Auch wird immer wieder angeführt, dass die Fünfjahreswertung den Wettbewerb beleben würde und es schwächeren Ländern ermöglichen würde, mehr Startplätze zu erhalten. Dabei ist es gerade die Länderwertung selbst, die den Wettbewerb stark einschränkt. Zwar ist es möglich, dass sich Länder in der Fünfjahreswertung durch eine erfolgreiche Spielzeit kurzfristig nach oben schieben, langfristig jedoch kann sich kaum eine Nation bedeutend verbessern. Schließlich heißt es ja auch Fünf- und nicht Einjahreswertung. Womit klar wird, dass ganz entscheidend ist, dass durch die Beurteilung langfristiger Zeiträume die Verteilung der Startplätze relativ starr bleibt, Diese Tatsache hilft vor allem den Vereinen aus den großen Nationen, da diese dadurch mit einer gewissen Sicherheit mit den Einnahmen aus dem internationalen Geschäft planen können. Somit hilft die Fünfjahreswertung nicht den schwächeren Nationen, sondern sie sorgt dafür, dass die Verhältnisse und Strukturen größtenteils unverändert bleiben. Nun könnte man dem entgegen halten, dass es z.B. noch nie ein Team geschafft hat, den Titel des Champions League-Siegers zu verteidigen, was ja eigentlich für einen spannenden und offenen Wettbewerb spricht. Wenn man jedoch genauer hinsieht, bemerkt man, dass es bis auf äußerst wenige Ausnahmen und Überraschungen immer wieder dieselben Mannschaften sind, die in der Champions League weit kommen und den Titel somit quasi unter sich ausmachen.

Zudem ergibt sich für die Bundesliga noch ein ganz spezielles Problem. Die Bundesliga hat sich in den letzten Jahren zu einer der ausgeglichensten Ligen Europas entwickelt, was positiverweise zeigt, dass der Wettbewerb in Deutschland deutlich offener ist als in anderen europäischen Ligen, wie z.B. der spanischen La Liga. Doch genau diese Ausgeglichenheit macht einigen Anhängern in Hinblick auf die Fünfjahreswertung Sorgen.

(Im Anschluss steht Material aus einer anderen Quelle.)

/-
Copyright (c) 2026 the pub-hodgecm-mathlib formalisation cell (harness21).  Prover seat hodgecm-mathlib-K2E1-p14 (g0), Track B «K2-LIT» ENGINE E1, h413 =
`stmt-HodgeConjecture-24833`, route `HCCMUnconditional`, campaign «5Res» (b) — letter (ℓ2) of the (χ,τ) chain, dealer K2E1-plan (g7) 12:32Z «(ℓ2) evaluation-matrix lemma «=»».
-/
import Mathlib
import Literature.NumberTheory.EllipticCurves.ModularSymbolsPeriodHomology   -- ★ `exists_finset_iInf_eq` (a finite sub-infimum attains an infimum of subspaces)
import Literature.AlgebraicGeometry.Smoothening.JacobianLift               -- ★ `exists_submatrix_det_ne_zero_of_linearIndependent` (row rank = column rank)
import HarnessLib

/-!
# h413 ∕ Track B «K2-LIT», 5Res (b) — `K2E1LinearIndependentEvalMatrix`: EVALUATION POINTS WITH INVERTIBLE MATRIX FOR A LINEARLY INDEPENDENT FINITE FAMILY OF FUNCTIONS, AND
# HOLOMORPHY OF THE COORDINATES OF A POINTWISE-HOLOMORPHIC FAMILY IN ITS SPAN

Cell `pub/hodgecm-mathlib`, crux H413 = `stmt-HodgeConjecture-24833`; dealer K2E1-plan (g7) (12:32Z).  THEOREMS ONLY (no `def`, no `instance`, no `notation`, no named-fact hypothesis,
no `sorry`); lane `--kind proof --supports stmt-HodgeConjecture-24833 --as helper` (count-neutral).  Mathlib + two ★ Literature folklore lemmas.

THE MATHEMATICS (linear algebra, folklore).  (1) If `φ_j : X → 𝕜` (`j ∈ ι` finite) are linearly independent over a field `𝕜`, there are points `g_k ∈ X` (`k ∈ ι`) with
`det (φ_j(g_k))_{j,k} ≠ 0`: the kernels `W_x = {c : Σ_j c_j φ_j(x) = 0}` of the evaluations on the coefficient space `𝕜^ι` have `⋂_x W_x = 0`; in the finite-dimensional `𝕜^ι` a FINITE
sub-intersection is already `0` (★ `exists_finset_iInf_eq`), so the `ι × s` matrix `(φ_j(x))_{j, x ∈ s}` has independent rows and hence an invertible `ι × ι` minor (★
`exists_submatrix_det_ne_zero_of_linearIndependent`).  (2) Consequently the coordinates of any `v ∈ span φ` are FIXED linear combinations of the values `v(g_k)` (Cramer:
`c = (Mᵀ)⁻¹ (v(g_k))_k`), so a family `z ↦ v_z ∈ span φ` whose values `z ↦ v_z(x)` are holomorphic on `S` has holomorphic coordinates `q_j` on `S` with `Σ_j q_j(z) φ_j = v_z`.
USE: the letter `hq∕hqφ` of ★ `chiEisenstein_meromorphic_exports_cm_two_of_letters` (X2_χ (A) at CM, this seat) — the scattering coordinates of `z ↦ (ν𝓕)⁻¹·M(z)φ` in a basis of
`V(χʷ, K′, ω)` are holomorphic on `{1 < Re}` as soon as every `z ↦ (M(z)φ)(g)` is (★ row 15 (i)).
HONEST LABEL: HC_CM is proved only modulo the 7 printed citations (2 remaining named inputs: hLiu418 = `stmt-HodgeConjecture-24832`, h413 = `stmt-HodgeConjecture-24833`) until rung 0
closes; count-neutral helper, closes no socket.

## References
* [BernsteinLapid2019] J. Bernstein, E. Lapid, *On the meromorphic continuation of Eisenstein series*, J. Amer. Math. Soc. 37 (2024) (arXiv:1911.02342), §4 p. 10, §7 (the finite-dimensional parameter).
* [MoeglinWaldspurger1995] C. Mœglin, J.-L. Waldspurger, *Spectral Decomposition and Eisenstein Series* (1995), II.1.7, IV.1.9.
-/

set_option autoImplicit false
-- the mandated namespace repeats `HodgeConjecture.HodgeConjecture`, as in every `Theorems/*.lean` of this sub-problem
set_option linter.dupNamespace false

noncomputable section

open Matrix
open Literature.NumberTheory.EllipticCurves.ModularForms.PeriodRank (exists_finset_iInf_eq)
open Literature.AlgebraicGeometry.Smoothening (exists_submatrix_det_ne_zero_of_linearIndependent)

namespace Summit.HodgeConjecture.HodgeConjecture.Cruxes.H413.K2E1LinearIndependentEvalMatrix

/-! ## §1 Evaluation points with invertible matrix -/

/-- **EVALUATION POINTS WITH NON-ZERO DETERMINANT**: for a linearly independent finite family `φ_j : X → 𝕜` over a field there are points `g_k` with `det (φ_j(g_k)) ≠ 0`.
[folklore] [cite: BernsteinLapid2019, §4 p. 10] -/
theorem exists_points_det_ne_zero {𝕜 X ι : Type*} [Field 𝕜] [Fintype ι] [DecidableEq ι] {φ : ι → X → 𝕜} (hli : LinearIndependent 𝕜 φ) :
    ∃ g : ι → X, (Matrix.of fun j k : ι => φ j (g k)).det ≠ 0 := by
  classical
  -- the kernels of the evaluations on the coefficient space `ι → 𝕜`, and their trivial intersection
  obtain ⟨W, hW⟩ : ∃ W : X → Submodule 𝕜 (ι → 𝕜), W = fun x => LinearMap.ker (∑ j, φ j x • (LinearMap.proj j : (ι → 𝕜) →ₗ[𝕜] 𝕜)) := ⟨_, rfl⟩
  have hWmem : ∀ x (c : ι → 𝕜), c ∈ W x ↔ ∑ j, φ j x * c j = 0 := fun x c => by
    rw [hW, LinearMap.mem_ker, LinearMap.sum_apply]
    simp only [LinearMap.smul_apply, LinearMap.proj_apply, smul_eq_mul]
  have hzero : ∀ c : ι → 𝕜, (∀ x, ∑ j, φ j x * c j = 0) → c = 0 := fun c hc => by
    funext j
    refine Fintype.linearIndependent_iff.1 hli c (funext fun x => ?_) j
    rw [Finset.sum_apply, Pi.zero_apply, ← hc x]
    exact Finset.sum_congr rfl fun j _ => by rw [Pi.smul_apply, smul_eq_mul, mul_comm]
  -- a finite set of points already detects (★ `exists_finset_iInf_eq` in the finite-dimensional `ι → 𝕜`)
  obtain ⟨s, hs⟩ := exists_finset_iInf_eq W
  have hbot : ∀ c : ι → 𝕜, (∀ x ∈ s, ∑ j, φ j x * c j = 0) → c = 0 := fun c hc => by
    have hmem : c ∈ ⨅ x ∈ s, W x := (Submodule.mem_iInf _).2 fun x => (Submodule.mem_iInf _).2 fun hx => (hWmem x c).2 (hc x hx)
    rw [← hs, Submodule.mem_iInf] at hmem
    exact hzero c fun x => (hWmem x c).1 (hmem x)
  -- the `Fin m × Fin n` matrix of values and its independent rows
  obtain ⟨eι⟩ : Nonempty (ι ≃ Fin (Fintype.card ι)) := ⟨Fintype.equivFin ι⟩
  obtain ⟨M, hM⟩ : ∃ M : Matrix (Fin (Fintype.card ι)) (Fin s.card) 𝕜, M = Matrix.of fun i k => φ (eι.symm i) ((s.equivFin.symm k : ↥s) : X) := ⟨_, rfl⟩
  have hrows : LinearIndependent 𝕜 M.row := by
    refine Fintype.linearIndependent_iff.2 fun c hc i => ?_
    have hc' : ∀ k : Fin s.card, ∑ i, c i * M i k = 0 := fun k => by
      have h := congrFun hc k
      simpa only [Finset.sum_apply, Pi.smul_apply, smul_eq_mul, Pi.zero_apply, Matrix.row, Matrix.row_apply] using h
    have hzero' : (fun j => c (eι j)) = 0 := by
      refine hbot _ fun x hx => ?_
      have h := hc' (s.equivFin ⟨x, hx⟩)
      rw [hM] at h
      simp only [Matrix.of_apply, Equiv.symm_apply_apply] at h
      rw [← h, ← eι.symm.sum_comp]
      exact Finset.sum_congr rfl fun i _ => by rw [Equiv.apply_symm_apply, mul_comm]
    simpa only [Equiv.apply_symm_apply, Pi.zero_apply] using congrFun hzero' (eι.symm i)
  -- an invertible square minor (★ row rank = column rank), read back on `ι × ι`
  obtain ⟨a, -, hdet⟩ := exists_submatrix_det_ne_zero_of_linearIndependent M hrows
  refine ⟨fun k => ((s.equivFin.symm (a (eι k)) : ↥s) : X), ?_⟩
  have heq : (Matrix.of fun j k : ι => φ j ((s.equivFin.symm (a (eι k)) : ↥s) : X)) = Matrix.reindex eι.symm eι.symm (M.submatrix id a) := by
    ext j k
    simp only [hM, Matrix.reindex_apply, Matrix.submatrix_apply, Matrix.of_apply, Equiv.symm_symm, id_eq, Equiv.symm_apply_apply]
  rw [heq, Matrix.det_reindex_self]
  exact hdet

/-! ## §2 Holomorphy of the coordinates of a pointwise-holomorphic family in the span -/

/-- **COORDINATES IN THE SPAN OF A LINEARLY INDEPENDENT FINITE FAMILY OF FUNCTIONS ARE HOLOMORPHIC WHEN THE VALUES ARE**: for `φ_j : X → ℂ` linearly independent (`j ∈ ι` finite) and
`v : ℂ → (X → ℂ)` with `v z ∈ span φ` for `z ∈ S` and every `z ↦ v z x` holomorphic on `S`, there are `q_j` holomorphic on `S` with `Σ_j q_j(z) φ_j = v z` on `S` (Cramer on the
evaluation points of §1). [folklore] [cite: BernsteinLapid2019, §4 p. 10, §7] -/
theorem exists_coords_differentiableOn {X ι : Type*} [Fintype ι] [DecidableEq ι] {φ : ι → X → ℂ} (hli : LinearIndependent ℂ φ)
    {S : Set ℂ} {v : ℂ → X → ℂ} (hv : ∀ z ∈ S, v z ∈ Submodule.span ℂ (Set.range φ)) (hvd : ∀ x, DifferentiableOn ℂ (fun z => v z x) S) :
    ∃ q : ι → ℂ → ℂ, (∀ j, DifferentiableOn ℂ (q j) S) ∧ ∀ z ∈ S, (∑ j, q j z • φ j) = v z := by
  classical
  obtain ⟨g, hdet⟩ := exists_points_det_ne_zero hli
  obtain ⟨M, hM⟩ : ∃ M : Matrix ι ι ℂ, M = Matrix.of fun j k : ι => φ j (g k) := ⟨_, rfl⟩
  rw [← hM] at hdet
  have hdetT : IsUnit Mᵀ.det := isUnit_iff_ne_zero.2 (by rwa [Matrix.det_transpose])
  -- the coordinates: `q(z) = (Mᵀ)⁻¹ (v z (g k))_k`
  refine ⟨fun j z => (Mᵀ⁻¹ *ᵥ fun k => v z (g k)) j, fun j => ?_, fun z hz => ?_⟩
  · have hq : (fun z => (Mᵀ⁻¹ *ᵥ fun k => v z (g k)) j) = fun z => ∑ k, Mᵀ⁻¹ j k * v z (g k) := by
      funext z
      simp only [Matrix.mulVec, dotProduct]
    show DifferentiableOn ℂ (fun z => (Mᵀ⁻¹ *ᵥ fun k => v z (g k)) j) S
    rw [hq]
    exact DifferentiableOn.fun_sum fun k _ => (hvd (g k)).const_mul _
  · obtain ⟨c, hc⟩ := (Submodule.mem_span_range_iff_exists_fun ℂ).1 (hv z hz)
    -- the values at the evaluation points: `(v z (g k))_k = Mᵀ c`
    have hval : (fun k => v z (g k)) = Mᵀ *ᵥ c := by
      funext k
      rw [← hc]
      simp only [Finset.sum_apply, Pi.smul_apply, smul_eq_mul, Matrix.mulVec, dotProduct, Matrix.transpose_apply, hM, Matrix.of_apply]
      exact Finset.sum_congr rfl fun j _ => mul_comm _ _
    have hsolve : (Mᵀ⁻¹ *ᵥ fun k => v z (g k)) = c := by
      rw [hval, Matrix.mulVec_mulVec, Matrix.nonsing_inv_mul _ hdetT, Matrix.one_mulVec]
    rw [← hc]
    exact Finset.sum_congr rfl fun j _ => by
      show (Mᵀ⁻¹ *ᵥ fun k => v z (g k)) j • φ j = c j • φ j
      rw [hsolve]

end Summit.HodgeConjecture.HodgeConjecture.Cruxes.H413.K2E1LinearIndependentEvalMatrix

end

Denn je ausgeglichener die Liga, desto höher natürlich die Chancen, dass vermeintlich schwächere Mannschaften für Deutschland in Europa an den Start gehen. Diese Teams profitieren vor allem davon, dass etablierte Kräfte schwächeln und sie selbst über ihren Möglichkeiten gespielt haben. Borussia Mönchengladbach ist ein treffendes Beispiel hierfür, auch wenn sich die Mannschaft in der laufenden Saison auf europäischer Bühne beachtlich geschlagen hat. Und wenn man sich die aktuelle Tabelle der Bundesliga anschaut, scheint es nicht unwahrscheinlich, dass zur nächsten Saison Klubs wie Frankfurt, Mainz und Freiburg international mitspielen. Für jeden Verfechter der Fünfjahreswertung mit Sicherheit ein Schreckensszenario, da somit die Ausgeglichenheit der Bundesliga, die einerseits ihre Attraktivität ausmacht, andererseits ihr zum Verhängnis werden könnte. Wen die Fünfjahreswertung jedoch nicht kümmert, der darf sich darauf freuen, dass man in der nächsten Saison vielleicht neue Gesichter auf europäischer Bühne bestaunen darf und kann auch weiterhin guten Gewissens international gegen die deutschen Klubs sein.